DATA-DRIVEN TURBULENCE MODELLING BASED ON GENE-EXPRESSION PROGRAMMING

  • Received Date: August 12, 2021
  • Accepted Date: August 29, 2021
  • Available Online: August 30, 2021
  • Computational fluid dynamics (CFD) is an important tool for turbulence research, and Reynolds-averaged Navier−Stokes (RANS) has been widely applied in many applications such as aerospace engineering. The predictive accuracy of RANS is usually significantly impacted by turbulence models, while models used in practical RANS simulations are sometimes not accurate enough. Recently, data driven turbulence modelling has gained its popularity, and different machine learning methods have been introduced to develop turbulence models with enhanced accuracy. In the present study, we review recent developments in data-driven turbulence modelling with the gene-expression-programming (GEP) method.

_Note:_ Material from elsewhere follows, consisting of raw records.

import Literature.Barriers.CriticalPhenomena.SupercriticalSAWSpaceFillingSteps
import Literature.Barriers.CriticalPhenomena.SupercriticalSAWSpaceFillingFilaments
import Literature.Probability.RandomPlanarGeometry.SupercriticalSAWPolygons
import Mathlib.Data.Set.Finite.List
import HarnessLib

/-!
# Supercritical self-avoiding walks (Duminil-Copin–Kozma–Yadin 2014): the printed
# general-domain Theorem 6 fails for the disk with an outward cusp (machine-checked instance)

Companion of `SupercriticalSAWSpaceFilling.lean` (barrier `SupercriticalSAWSpaceFilling` =
Theorem 1 of H. Duminil-Copin, G. Kozma, A. Yadin, *Supercritical self-avoiding walks are
space-filling*, Ann. IHP Probab. Stat. 50 (2014) 315–326, arXiv:1110.3074, for the unit disk —
PROVED in the tree, `SupercriticalSAWSpaceFilling_holds`) and of
`SupercriticalSAWSpaceFillingFilaments.lean` (dangling filaments are deterministic holes),
written by the barrier audit of 2026-08-15 (scope of the printed source). Nothing here bears on
Theorem 1 or on the disk instance `DKY2014_thm6_disk` (proved, `…TilesTheorem6.lean`): the file
shows that the GENERAL-DOMAIN form printed as Theorem 6 is over-stated.

## What the source prints (§3, p. 6–7)

* "To simplify the picture, we will assume that all our boxes have their lower left corner in
  `(2m+2)δℤ²`. When `Ω_δ` is fixed, such boxes included in `Ω_δ` are called `m`-boxes and the
  set of `m`-boxes is denoted by `𝓕(Ω_δ, m)`." … "our only requirement from the domain is that
  the family of all boxes in `𝓕(Ω_δ, m)` is connected."
* **Theorem 6.** "For every `x > 1/μ`, there exists `m = m(x)` and `c(x) > 0` such that for
  every domain `Ω` and every `δ > 0` such that `𝓕(Ω_δ, m)` is connected, one has, for every `a`
  and `b` in the boundary of `Ω`, and every `λ > 0`,
  `P_{Ω_δ,a_δ,b_δ,x}(∃ a component of Ω_δ ∖ Γ_δ^{6m} of size > λ) ≤ (C(x,Ω)/δ²) e^{-c(x)λ}`."
* In its proof: "there must exist a connected family of at least `s/(2m+1)²` boxes of size
  `2m+1` covering `S` and not intersecting `γ_δ`" and "`C(Ω) = C(Ω,x,m)` depends on the area
  of `Ω`, `x` and `m`"; and in §1 (p. 3) the caveat motivating the hypothesis: a "bridge" of
  width `δ` "does not leave the self-avoiding walk enough space to enter and exit. Thus an analog
  of theorem 1 will not hold for this `Ω`."

## What is proved here

For the fixed bounded open (simply connected) domain
`Ω = 𝔻 ∪ H`, `H = {1/2 < Re z < 2, |Im z| < (2 - Re z)²/10}` (`cuspDomain`: the unit disk with
an outward cusp ending at `2`; `isOpen_cuspDomain`, `isBounded_cuspDomain`):

* `meshDomain_cuspDomain`: `Ω_δ = Ω ∩ δℤ²` (the mesh vertex graph is connected: horn vertices
  descend to the real axis inside `H`, the axis `[0, 2)` lies in `Ω`, disk vertices reach `0`);
  `reachable_discreteDomainGraph_cuspDomain`.
* `boxFamily_cuspDomain_preconnected`: **the hypothesis of Theorem 6 holds** — for
  `4(m+1)δ ≤ 1` the family `𝓕(Ω_δ, m) = boxFamily cuspDomain δ m` of all `m`-boxes of `Ω_δ`
  (grid `(2m+2)ℤ²`, `mBox`; adjacency of corners in `ℤ²`, as in `IsConnectedFamily`) is
  connected: every box slides through boxes of `Ω_δ` towards the real axis and then towards the
  imaginary axis (`mem_meshVertices_cuspDomain_of_dominated`: `Ω_δ` is stable under these
  coordinate contractions) down to the base boxes `B(0,0) ∼ B(0,-1) ⊆ 𝔻_δ`.
* `cuspFil_neighbours`, `cuspFil_mem_meshDomain`, `cuspFil_adj`: the sites
  `f j = (k₀ - 1 + j, 0)`, `1 ≤ j ≤ N`, `k₀ = ⌈2/δ - √(10/δ)⌉`, `N = ⌈2/δ⌉ - k₀ > √(10/δ) - 1`,
  form a DANGLING FILAMENT of `Ω_δ` (beyond `k₀` the cusp is thinner than one mesh,
  `eq_axis_of_mem_meshVertices_cuspDomain`), and closest sites to points of the unit circle are
  off it (`IsClosestSite.apply_zero_lt_cuspK0`).
* `hasLargeHole_cuspDomain`: hence (by `hasLargeHole_of_filament`) for `δ ≤ 1/20`,
  `δM² ≤ 4`, `ξ ≤ M`, EVERY self-avoiding walk of `Ω_δ` between closest sites to two points of
  the unit circle leaves a component of `Ω_δ ∖ Γ_δ^ξ` with more than `1/√δ` sites.
* `lawAt_cuspDomain_univ` (the law is a probability measure: finitely many SAWs,
  `finite_domainSAW_of_isBounded`, and at least one), `mem_frontier_cuspDomain` (`±i ∈ ∂Ω`),
  and the conclusion **`not_DKY2014_thm6_print_cuspDomain`**: for every `x > 0` there are no
  `m`, `ξ ≥ 0`, `c > 0`, `C` for which the displayed bound of Theorem 6 holds for `Ω` at all
  meshes `δ` with `𝓕(Ω_δ, m)` connected, all boundary points, closest sites and `λ > 0` — at
  `δ = 1/t²`, `λ = t` the left side is `1` and the right side `C t⁴ e^{-ct} < 1`.

So "𝓕(Ω_δ, m) connected" does not control the sites of `Ω_δ` lying in no `m`-box, and the
covering sentence of the printed proof fails for them; what the proof needs (and what the
disk and the expanded domains `Ω + B(ξδ)` of Theorem 2 provide) is that every site of `Ω_δ` be
within bounded distance of a box of a connected box family. The barrier (Theorem 1, disk) is
untouched.

## References

* H. Duminil-Copin, G. Kozma, A. Yadin, *Supercritical self-avoiding walks are space-filling*,
  Ann. Inst. Henri Poincaré Probab. Stat. 50 (2014) 315–326, arXiv:1110.3074: §1 p. 3 (bridges
  of width `δ`), §3 p. 6 (m-boxes, `𝓕(Ω_δ,m)`, Theorem 6), p. 7 (proof of Theorem 6).
  [DuminilCopinKozmaYadin2014]
-/

noncomputable section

We start with a brief introduction of the GEP method applied to turbulence modelling. The topics discussed in this paper include basic concepts of the GEP algorithm, training frameworks for explicit algebraic stress models and turbulent heat flux models, testing methods for data-driven models, and setup of cost functions. Thereafter, the applications of the GEP method in different areas, e.g. wake mixing for gas turbines, natural convection between two vertical plates, and jet in cross flow, have been discussed in details. Based on the given results, the trained GEP models are able to improve the predictive accuracy for different key parameters, including the kinetic wake loss and the turbulent heat flux in these cases. Furthermore, as the model equations are explicitly given by the GEP method, the trained models, either the explicit algebraic stress models or the turbulent heat flux models, can be further analyzed. Moreover, models trained with the CFD-driven methods have been applied in practical RANS calculations of different cases, and the results are shown to be accurate and robust in a posteriori tests. The GEP method has also been applied in sub-grid scale stress modelling in large-eddy simulations and also boundary layer transition, in which the method has demonstrated a great potential in different turbulence modelling areas.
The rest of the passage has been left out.